*Data shown*.
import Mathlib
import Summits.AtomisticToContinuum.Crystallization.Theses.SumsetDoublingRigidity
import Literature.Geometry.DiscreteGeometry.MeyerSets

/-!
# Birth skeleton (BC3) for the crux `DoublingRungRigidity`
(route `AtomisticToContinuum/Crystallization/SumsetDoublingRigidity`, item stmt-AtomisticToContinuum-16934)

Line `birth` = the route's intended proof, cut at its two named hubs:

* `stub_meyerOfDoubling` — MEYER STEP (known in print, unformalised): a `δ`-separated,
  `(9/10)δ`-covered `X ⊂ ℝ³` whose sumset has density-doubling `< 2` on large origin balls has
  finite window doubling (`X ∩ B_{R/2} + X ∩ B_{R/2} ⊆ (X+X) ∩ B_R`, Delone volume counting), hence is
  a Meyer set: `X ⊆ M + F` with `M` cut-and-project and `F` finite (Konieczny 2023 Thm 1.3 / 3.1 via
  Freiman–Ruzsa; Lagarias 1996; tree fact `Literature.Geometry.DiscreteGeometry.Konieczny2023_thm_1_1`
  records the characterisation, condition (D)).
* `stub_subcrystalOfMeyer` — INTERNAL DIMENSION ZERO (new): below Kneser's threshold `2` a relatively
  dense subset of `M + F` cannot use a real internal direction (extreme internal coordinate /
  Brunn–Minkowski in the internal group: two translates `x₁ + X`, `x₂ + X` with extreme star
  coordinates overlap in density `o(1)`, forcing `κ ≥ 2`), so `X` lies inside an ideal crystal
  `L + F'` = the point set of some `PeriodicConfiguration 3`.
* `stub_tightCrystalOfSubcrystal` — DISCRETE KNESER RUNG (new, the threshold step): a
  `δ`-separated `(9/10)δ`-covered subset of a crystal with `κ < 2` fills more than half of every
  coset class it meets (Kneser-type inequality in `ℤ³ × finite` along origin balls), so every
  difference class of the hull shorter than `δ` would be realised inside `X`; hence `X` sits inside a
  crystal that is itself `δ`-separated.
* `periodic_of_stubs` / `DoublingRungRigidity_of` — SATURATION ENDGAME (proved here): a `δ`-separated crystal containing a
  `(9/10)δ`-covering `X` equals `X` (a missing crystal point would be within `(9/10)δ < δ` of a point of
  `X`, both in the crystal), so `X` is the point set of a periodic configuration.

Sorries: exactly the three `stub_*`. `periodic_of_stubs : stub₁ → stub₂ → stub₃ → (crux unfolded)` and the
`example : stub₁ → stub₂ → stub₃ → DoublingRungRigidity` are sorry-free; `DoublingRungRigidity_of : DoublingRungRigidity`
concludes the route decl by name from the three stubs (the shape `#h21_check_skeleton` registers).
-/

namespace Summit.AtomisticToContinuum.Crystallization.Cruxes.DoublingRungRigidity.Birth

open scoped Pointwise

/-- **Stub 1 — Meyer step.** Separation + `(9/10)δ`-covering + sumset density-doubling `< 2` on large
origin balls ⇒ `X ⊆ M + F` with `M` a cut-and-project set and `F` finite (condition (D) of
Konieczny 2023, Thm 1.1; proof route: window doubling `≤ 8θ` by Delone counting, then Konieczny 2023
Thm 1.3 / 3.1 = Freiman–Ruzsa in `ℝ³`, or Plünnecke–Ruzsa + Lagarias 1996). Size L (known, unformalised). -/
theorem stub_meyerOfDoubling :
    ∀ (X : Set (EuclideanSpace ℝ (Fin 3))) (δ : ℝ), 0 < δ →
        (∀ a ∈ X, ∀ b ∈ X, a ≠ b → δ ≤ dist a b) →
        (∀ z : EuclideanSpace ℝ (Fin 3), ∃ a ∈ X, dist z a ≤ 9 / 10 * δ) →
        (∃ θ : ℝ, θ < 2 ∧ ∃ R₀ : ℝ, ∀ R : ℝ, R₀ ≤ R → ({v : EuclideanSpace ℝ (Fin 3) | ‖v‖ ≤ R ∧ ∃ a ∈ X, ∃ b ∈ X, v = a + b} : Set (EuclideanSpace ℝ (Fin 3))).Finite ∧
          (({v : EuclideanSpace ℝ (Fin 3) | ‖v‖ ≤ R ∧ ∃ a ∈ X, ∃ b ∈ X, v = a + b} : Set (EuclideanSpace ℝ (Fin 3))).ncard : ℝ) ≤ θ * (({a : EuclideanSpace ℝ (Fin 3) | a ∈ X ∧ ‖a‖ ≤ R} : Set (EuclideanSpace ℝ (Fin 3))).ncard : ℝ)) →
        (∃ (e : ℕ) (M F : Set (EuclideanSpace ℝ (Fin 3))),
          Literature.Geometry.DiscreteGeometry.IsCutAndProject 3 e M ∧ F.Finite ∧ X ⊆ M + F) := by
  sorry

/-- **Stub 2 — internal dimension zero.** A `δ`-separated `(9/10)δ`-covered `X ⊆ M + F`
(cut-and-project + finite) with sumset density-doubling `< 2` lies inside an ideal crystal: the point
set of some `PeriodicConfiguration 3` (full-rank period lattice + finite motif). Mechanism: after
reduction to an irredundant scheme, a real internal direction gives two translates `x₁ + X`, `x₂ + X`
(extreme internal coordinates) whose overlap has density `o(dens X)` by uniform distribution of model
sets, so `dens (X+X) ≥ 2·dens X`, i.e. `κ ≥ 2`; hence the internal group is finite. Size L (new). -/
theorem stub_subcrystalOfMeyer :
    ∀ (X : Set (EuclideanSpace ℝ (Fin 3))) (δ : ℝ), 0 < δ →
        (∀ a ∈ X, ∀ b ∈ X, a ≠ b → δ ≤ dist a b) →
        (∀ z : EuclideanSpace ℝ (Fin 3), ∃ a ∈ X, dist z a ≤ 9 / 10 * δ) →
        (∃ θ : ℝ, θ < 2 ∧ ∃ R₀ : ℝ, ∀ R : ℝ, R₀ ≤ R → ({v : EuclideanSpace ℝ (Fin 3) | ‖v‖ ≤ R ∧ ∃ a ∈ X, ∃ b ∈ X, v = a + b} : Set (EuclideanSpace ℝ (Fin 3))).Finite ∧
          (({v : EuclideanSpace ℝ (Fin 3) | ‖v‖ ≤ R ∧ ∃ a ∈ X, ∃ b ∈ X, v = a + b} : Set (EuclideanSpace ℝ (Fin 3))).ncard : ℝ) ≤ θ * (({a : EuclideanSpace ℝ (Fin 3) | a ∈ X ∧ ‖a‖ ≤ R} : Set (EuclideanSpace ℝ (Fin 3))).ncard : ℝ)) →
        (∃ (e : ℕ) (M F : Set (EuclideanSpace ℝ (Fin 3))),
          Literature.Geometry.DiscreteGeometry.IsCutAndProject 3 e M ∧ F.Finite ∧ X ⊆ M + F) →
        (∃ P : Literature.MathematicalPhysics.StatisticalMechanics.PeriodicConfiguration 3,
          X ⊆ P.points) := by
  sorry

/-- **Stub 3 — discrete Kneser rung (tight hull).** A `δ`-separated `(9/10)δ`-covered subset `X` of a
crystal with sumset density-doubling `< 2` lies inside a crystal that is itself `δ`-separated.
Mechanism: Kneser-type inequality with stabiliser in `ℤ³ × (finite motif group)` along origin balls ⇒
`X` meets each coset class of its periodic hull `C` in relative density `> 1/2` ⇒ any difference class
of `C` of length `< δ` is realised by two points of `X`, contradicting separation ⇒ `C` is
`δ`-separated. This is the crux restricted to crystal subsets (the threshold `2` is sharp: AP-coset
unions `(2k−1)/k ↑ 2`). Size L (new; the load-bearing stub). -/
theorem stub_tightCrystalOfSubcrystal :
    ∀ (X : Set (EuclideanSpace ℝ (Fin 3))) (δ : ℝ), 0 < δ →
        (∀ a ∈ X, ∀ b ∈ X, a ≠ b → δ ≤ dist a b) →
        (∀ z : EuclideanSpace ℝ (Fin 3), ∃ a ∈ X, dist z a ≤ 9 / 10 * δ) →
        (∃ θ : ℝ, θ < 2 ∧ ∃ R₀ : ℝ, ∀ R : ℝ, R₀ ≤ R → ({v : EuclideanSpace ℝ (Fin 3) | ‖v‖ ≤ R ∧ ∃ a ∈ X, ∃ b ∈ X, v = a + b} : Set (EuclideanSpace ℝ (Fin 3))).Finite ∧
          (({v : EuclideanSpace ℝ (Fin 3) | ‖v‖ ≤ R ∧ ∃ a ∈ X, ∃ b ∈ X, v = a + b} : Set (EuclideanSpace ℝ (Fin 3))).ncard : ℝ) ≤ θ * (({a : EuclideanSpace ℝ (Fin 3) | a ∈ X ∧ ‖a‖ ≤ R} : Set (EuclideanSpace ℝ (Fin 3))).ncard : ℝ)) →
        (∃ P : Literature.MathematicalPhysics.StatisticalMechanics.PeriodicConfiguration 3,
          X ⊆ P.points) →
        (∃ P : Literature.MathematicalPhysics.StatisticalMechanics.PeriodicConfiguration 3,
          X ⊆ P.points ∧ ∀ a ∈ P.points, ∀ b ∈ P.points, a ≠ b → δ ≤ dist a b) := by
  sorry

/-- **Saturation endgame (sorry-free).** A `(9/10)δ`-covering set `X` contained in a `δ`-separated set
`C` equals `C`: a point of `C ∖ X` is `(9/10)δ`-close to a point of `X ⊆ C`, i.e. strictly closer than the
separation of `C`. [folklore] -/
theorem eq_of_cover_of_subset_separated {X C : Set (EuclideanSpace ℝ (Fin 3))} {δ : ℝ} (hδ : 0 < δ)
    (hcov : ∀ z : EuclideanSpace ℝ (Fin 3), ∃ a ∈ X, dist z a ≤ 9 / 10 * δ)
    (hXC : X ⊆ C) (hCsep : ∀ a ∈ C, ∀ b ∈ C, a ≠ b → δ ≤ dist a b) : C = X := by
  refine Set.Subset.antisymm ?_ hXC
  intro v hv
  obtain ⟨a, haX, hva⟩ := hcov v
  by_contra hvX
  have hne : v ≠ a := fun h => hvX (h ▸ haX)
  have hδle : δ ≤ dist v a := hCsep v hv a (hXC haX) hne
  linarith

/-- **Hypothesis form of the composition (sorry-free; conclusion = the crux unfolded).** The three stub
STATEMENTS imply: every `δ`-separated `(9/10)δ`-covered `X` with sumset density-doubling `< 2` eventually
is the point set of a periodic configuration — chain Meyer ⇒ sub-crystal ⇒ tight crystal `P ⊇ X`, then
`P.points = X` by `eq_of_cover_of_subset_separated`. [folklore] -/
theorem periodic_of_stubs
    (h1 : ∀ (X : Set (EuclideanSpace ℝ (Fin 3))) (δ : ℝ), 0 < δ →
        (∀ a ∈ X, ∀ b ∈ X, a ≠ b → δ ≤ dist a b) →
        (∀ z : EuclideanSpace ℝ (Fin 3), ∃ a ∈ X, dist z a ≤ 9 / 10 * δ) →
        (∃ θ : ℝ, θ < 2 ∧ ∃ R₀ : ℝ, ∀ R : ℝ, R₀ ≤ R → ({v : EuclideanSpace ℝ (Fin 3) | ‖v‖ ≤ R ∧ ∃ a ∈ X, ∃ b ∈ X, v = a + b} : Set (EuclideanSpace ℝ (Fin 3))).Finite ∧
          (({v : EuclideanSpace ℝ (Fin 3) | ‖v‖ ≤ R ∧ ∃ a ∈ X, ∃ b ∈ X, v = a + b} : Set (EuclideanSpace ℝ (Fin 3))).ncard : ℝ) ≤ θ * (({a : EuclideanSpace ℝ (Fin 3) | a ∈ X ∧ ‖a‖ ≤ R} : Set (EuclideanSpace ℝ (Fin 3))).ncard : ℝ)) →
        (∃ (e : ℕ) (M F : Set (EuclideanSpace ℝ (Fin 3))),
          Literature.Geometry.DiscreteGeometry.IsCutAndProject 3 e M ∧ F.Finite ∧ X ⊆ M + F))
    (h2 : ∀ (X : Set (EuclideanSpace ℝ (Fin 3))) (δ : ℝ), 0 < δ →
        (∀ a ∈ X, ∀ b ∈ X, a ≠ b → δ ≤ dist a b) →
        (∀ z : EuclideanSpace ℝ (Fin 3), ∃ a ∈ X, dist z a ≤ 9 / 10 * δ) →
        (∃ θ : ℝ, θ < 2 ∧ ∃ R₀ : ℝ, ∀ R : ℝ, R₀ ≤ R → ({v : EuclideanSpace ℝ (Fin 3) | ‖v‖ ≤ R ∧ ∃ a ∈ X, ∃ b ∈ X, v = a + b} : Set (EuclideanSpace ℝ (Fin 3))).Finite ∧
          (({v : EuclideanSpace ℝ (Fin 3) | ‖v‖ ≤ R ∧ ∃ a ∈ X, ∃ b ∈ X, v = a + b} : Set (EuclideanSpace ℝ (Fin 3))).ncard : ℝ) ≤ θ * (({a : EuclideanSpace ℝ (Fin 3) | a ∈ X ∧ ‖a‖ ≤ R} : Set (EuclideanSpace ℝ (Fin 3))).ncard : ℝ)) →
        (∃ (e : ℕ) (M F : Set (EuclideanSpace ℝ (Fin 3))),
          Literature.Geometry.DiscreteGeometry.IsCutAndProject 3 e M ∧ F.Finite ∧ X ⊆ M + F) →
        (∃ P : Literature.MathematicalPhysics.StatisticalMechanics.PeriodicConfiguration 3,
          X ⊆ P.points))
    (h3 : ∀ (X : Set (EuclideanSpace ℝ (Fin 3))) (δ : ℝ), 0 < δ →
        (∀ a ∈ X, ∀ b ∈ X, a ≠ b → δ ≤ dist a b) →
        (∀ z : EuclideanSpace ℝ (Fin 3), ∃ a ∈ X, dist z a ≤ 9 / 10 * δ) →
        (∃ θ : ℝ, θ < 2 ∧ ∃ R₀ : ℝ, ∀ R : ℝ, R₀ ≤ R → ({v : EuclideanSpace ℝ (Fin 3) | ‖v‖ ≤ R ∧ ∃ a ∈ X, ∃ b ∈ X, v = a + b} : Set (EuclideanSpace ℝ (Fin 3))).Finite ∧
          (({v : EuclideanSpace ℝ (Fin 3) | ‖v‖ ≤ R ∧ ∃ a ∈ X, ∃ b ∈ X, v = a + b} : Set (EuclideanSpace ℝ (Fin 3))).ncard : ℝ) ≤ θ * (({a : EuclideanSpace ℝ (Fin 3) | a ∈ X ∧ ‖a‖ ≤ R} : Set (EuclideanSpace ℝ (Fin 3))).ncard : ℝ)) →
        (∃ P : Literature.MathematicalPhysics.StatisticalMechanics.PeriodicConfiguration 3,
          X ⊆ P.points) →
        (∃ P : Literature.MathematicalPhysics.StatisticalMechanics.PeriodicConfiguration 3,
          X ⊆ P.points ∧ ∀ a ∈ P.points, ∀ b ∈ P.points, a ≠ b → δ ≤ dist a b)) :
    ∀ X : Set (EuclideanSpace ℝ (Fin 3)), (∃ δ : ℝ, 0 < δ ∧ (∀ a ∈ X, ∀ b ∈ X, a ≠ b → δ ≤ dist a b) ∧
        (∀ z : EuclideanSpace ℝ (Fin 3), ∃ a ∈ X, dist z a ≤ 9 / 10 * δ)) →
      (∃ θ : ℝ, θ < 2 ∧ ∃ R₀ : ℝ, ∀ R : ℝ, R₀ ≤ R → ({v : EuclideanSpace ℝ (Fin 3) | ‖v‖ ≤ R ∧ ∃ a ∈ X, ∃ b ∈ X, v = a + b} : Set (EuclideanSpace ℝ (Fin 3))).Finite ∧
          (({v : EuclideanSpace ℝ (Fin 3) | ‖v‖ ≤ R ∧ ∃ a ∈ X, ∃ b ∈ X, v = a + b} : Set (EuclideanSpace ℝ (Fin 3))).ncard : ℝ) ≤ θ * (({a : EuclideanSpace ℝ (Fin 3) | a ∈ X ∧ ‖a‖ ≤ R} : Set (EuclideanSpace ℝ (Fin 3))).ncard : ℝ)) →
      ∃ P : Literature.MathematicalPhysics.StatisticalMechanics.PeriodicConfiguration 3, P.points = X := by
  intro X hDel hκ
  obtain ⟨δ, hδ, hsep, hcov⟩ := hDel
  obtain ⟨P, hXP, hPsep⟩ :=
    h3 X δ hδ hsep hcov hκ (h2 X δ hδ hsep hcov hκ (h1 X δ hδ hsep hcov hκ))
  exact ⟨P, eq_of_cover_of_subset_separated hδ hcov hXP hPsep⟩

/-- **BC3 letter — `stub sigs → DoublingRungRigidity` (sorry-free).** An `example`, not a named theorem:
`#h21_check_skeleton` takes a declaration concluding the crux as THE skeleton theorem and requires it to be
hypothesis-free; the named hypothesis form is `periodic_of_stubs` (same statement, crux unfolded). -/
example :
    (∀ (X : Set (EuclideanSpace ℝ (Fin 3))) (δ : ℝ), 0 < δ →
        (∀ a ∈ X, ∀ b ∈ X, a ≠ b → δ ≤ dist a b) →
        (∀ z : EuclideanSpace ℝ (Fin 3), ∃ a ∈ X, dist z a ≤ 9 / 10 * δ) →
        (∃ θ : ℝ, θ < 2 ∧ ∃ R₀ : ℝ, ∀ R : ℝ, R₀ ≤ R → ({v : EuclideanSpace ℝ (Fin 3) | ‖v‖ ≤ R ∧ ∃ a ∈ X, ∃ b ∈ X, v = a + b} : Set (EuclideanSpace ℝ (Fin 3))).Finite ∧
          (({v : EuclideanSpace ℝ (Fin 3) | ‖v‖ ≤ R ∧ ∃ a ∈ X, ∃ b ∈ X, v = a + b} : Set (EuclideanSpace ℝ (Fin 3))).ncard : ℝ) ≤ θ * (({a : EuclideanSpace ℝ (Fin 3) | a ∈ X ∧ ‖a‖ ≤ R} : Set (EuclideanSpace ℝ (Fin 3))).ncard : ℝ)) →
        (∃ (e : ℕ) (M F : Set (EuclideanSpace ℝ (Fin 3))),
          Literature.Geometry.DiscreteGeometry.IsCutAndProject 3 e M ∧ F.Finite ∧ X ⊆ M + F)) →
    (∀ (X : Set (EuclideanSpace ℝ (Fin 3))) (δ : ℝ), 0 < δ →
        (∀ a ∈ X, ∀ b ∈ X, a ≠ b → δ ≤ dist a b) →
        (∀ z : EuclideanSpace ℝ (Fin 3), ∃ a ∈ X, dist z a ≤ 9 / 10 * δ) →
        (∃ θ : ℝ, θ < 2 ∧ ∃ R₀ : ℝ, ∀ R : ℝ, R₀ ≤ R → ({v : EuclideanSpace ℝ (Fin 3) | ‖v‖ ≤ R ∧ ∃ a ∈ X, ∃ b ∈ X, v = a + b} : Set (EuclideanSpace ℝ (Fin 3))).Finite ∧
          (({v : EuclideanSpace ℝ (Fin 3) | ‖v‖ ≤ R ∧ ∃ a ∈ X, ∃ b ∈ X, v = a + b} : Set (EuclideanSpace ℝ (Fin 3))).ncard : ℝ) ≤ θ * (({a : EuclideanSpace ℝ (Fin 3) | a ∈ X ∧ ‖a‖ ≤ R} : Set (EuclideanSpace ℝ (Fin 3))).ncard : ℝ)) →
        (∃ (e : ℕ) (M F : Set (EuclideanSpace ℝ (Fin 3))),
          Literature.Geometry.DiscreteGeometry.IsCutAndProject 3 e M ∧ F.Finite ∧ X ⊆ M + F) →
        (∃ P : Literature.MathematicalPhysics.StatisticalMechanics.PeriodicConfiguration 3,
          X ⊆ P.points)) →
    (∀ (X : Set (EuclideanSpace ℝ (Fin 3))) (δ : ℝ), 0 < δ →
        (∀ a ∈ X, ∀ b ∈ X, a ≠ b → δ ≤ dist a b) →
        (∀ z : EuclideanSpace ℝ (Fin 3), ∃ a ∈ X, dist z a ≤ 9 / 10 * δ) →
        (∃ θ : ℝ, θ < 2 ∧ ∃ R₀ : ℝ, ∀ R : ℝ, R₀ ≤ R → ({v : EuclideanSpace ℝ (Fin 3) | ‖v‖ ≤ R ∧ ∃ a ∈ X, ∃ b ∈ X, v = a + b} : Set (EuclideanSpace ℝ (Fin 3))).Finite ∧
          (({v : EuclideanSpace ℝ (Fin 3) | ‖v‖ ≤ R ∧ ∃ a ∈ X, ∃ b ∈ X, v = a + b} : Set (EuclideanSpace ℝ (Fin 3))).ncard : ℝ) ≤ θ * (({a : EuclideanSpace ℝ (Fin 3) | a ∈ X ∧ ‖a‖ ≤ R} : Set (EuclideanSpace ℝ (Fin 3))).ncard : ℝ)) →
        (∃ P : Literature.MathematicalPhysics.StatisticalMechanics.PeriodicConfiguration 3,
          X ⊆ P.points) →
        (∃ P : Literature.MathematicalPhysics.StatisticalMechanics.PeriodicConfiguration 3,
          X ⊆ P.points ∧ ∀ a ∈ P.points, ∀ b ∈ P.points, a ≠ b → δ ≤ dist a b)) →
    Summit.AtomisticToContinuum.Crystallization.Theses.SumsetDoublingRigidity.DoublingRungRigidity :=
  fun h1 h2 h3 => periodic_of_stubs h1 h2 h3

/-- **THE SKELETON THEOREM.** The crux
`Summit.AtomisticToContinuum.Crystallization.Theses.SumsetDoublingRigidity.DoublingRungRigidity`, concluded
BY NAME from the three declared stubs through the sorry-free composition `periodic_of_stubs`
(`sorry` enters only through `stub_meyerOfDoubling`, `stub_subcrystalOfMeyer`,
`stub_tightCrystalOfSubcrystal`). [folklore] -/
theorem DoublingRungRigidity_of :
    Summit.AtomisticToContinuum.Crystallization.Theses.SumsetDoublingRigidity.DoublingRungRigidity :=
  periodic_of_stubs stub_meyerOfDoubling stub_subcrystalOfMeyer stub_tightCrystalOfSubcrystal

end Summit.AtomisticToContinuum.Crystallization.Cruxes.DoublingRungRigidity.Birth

*Work to be completed*. Give back every line from the beginning of the records through the line holding "finite window doubling", exactly as it reads, and leave out the rest.

*Your solution*.
import Mathlib
import Summits.AtomisticToContinuum.Crystallization.Theses.SumsetDoublingRigidity
import Literature.Geometry.DiscreteGeometry.MeyerSets

/-!
# Birth skeleton (BC3) for the crux `DoublingRungRigidity`
(route `AtomisticToContinuum/Crystallization/SumsetDoublingRigidity`, item stmt-AtomisticToContinuum-16934)

Line `birth` = the route's intended proof, cut at its two named hubs:

* `stub_meyerOfDoubling` — MEYER STEP (known in print, unformalised): a `δ`-separated,
  `(9/10)δ`-covered `X ⊂ ℝ³` whose sumset has density-doubling `< 2` on large origin balls has
  finite window doubling (`X ∩ B_{R/2} + X ∩ B_{R/2} ⊆ (X+X) ∩ B_R`, Delone volume counting), hence is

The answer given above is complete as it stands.